COL10A1 Le plasmide d'activation CRISPR (h) est un système SAM (synergistic activation mediator) à trois plasmides conçu pour une régulation à la hausse hautement efficace et spécifique du locus COL10A1 dans des lignées cellulaires humaines. Le système s'articule autour d'une Cas9 catalytiquement inactive (dCas9) portant deux mutations inactivantes (D10A et N863A) qui éliminent l'activité nucléase tout en préservant la liaison à l'ADN. Cette dCas9 est fusionnée à VP64, un puissant activateur transcriptionnel, et est co-exprimée avec un gène de résistance à la blasticidine pour la sélection. Le deuxième plasmide code pour la protéine de fusion MS2-p65-HSF1, un complexe activateur secondaire qui agit de concert avec dCas9-VP64, ainsi qu'un gène de résistance à l'hygromycine. Le troisième plasmide code pour un ARN guide (sgRNA) de 20 nt spécifique de la cible, fusionné à deux aptamères d'ARN MS2 qui recrutent le complexe MS2-p65-HSF1 vers le site d'activation, accompagné d'un gène de résistance à la puromycine. Les trois plasmides sont délivrés dans un rapport massique de 1:1:1 pour une expression équilibrée de tous les composants du système.

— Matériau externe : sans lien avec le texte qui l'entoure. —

/-!
# Stub `stub_cyclic_scalarise` of line `twisted_trace_transfer`
(crux `QuarksAsStableAction.StableActionBridge`, item stmt-QuantumFields-9737; sub-goal B5 of step E3)

The landed capstones of the F3 dictionary express the two torus denominators of lattice QCD — the
thermal one (a TRACE) and the statement's time-periodic one (a SUPERTRACE `Σ_s (−1)^{#s} (·)_{ss}`) —
as integrals over all spatial slices `U_t` and temporal links `g_t`, `t : ℤ/N`, of
`∏_t K_β(U_t, U_{t+1}^{g_t}) · (S)Tr ∏_t [T̂_F(U_t) Γ(G_{g_t})]`.  Step E3 needs them as CYCLIC integrals
`∫ ∏_{t : Fin N} k(V t, V (t+1)) dρ^{⊗N}(V)` of ONE scalar kernel on `SU(3)^{E₃} × Finset(modes)`,
`ρ = Haar ⊗ count`, `k((U,s),(U',s')) = (R(U) B(U,U') R(U'))_{s s'}` with the Gauss-averaged bond kernel
`B(U,U')_{a c} = ∫ K_β(U, U'^g) Γ(G_g)_{a c} dg` and `R(U)` any continuous pointwise square root of
`T̂_F(U)` commuting with the fermion parity: this is `stub_cyclic_scalarise` below.

Proof.  `N = n + 1`, `ZMod (n+1) = Fin (n+1)` definitionally, `(List.range N).map … = List.ofFn …`.
Algebra at fixed `(U, g)`: the weighted trace `Σ_s w_s (A₀⋯A_n)_{ss}` is the cyclic path sum
`Σ_p w(p₀) ∏_t (A_t)_{p_t p_{t+1}}` (the tree's `SixVertex.trace_listProd_ofFn_eq_sum_cyclic`), and by
cyclicity plus `[diag w, R(U₀)] = 0` the word `∏_t R_t R_t Γ_t` regroups as `∏_t R_t Γ_t R_{t+1}`.
Each temporal link enters exactly one bond, so the Haar integral over `g` factorises
(`integral_fintype_prod_eq_prod`) into the entries `(R_t B_t R_{t+1})_{s_t s_{t+1}}`.  Measures: Fubini
over `(U, g)` on the left (continuous integrand, compact space); on the right the measurable equivalence
`(Fin N → X × F) ≃ (Fin N → X) × (Fin N → F)` (`measurePreserving_arrowProdEquivProdArrow`), Fubini, and
`pi count = count` on the finite path space; integrability of the right-hand integrand by writing it as
the `g`-integral of a continuous function (`Integrable.integral_prod_left`).  The analysis is done for
abstract compact slice/link spaces and instantiated at the end.  Pure theorem file; helpers in the
sub-namespace `StubCyclicScalarise`.

References: M. Lüscher, Commun. Math. Phys. 54 (1977) 283 [Luscher1977, pp. 283–292]; I. Montvay, G. Münster,
*Quantum Fields on a Lattice* (CUP 1994) [MontvayMunster1994, §4.1.3 (4.34)]; J. Smit, *Introduction to
Quantum Fields on a Lattice* [Smit2023, §4.6 (4.127)–(4.137), §6.5 (6.87)–(6.91)].
-/

noncomputable section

Une fois assemblé au locus cible, le complexe SAM se lie à environ 200 pb en amont du site de départ de la transcription COL10A1, où VP64, p65 et HSF1 agissent de concert pour recruter la machinerie transcriptionnelle et induire une régulation à la hausse de l'expression endogène de COL10A1. Contrairement à Cas9, qui possède une activité nucléase, dCas9 n'introduit pas de cassures double brin ni ne modifie la séquence génomique, préservant ainsi le locus COL10A1 natif et permettant l'étude des réponses transcriptionnelles dépendantes de COL10A1 au niveau du locus endogène, ce qui en fait un outil précieux pour les études fonctionnelles, l'identification de gènes cibles et la modélisation de la restauration de la voie COL10A1 dans les cellules tumorales présentant une expression de COL10A1 silencée ou réduite.
Réservé à la recherche. N'est pas destiné à un usage diagnostique ou thérapeutique.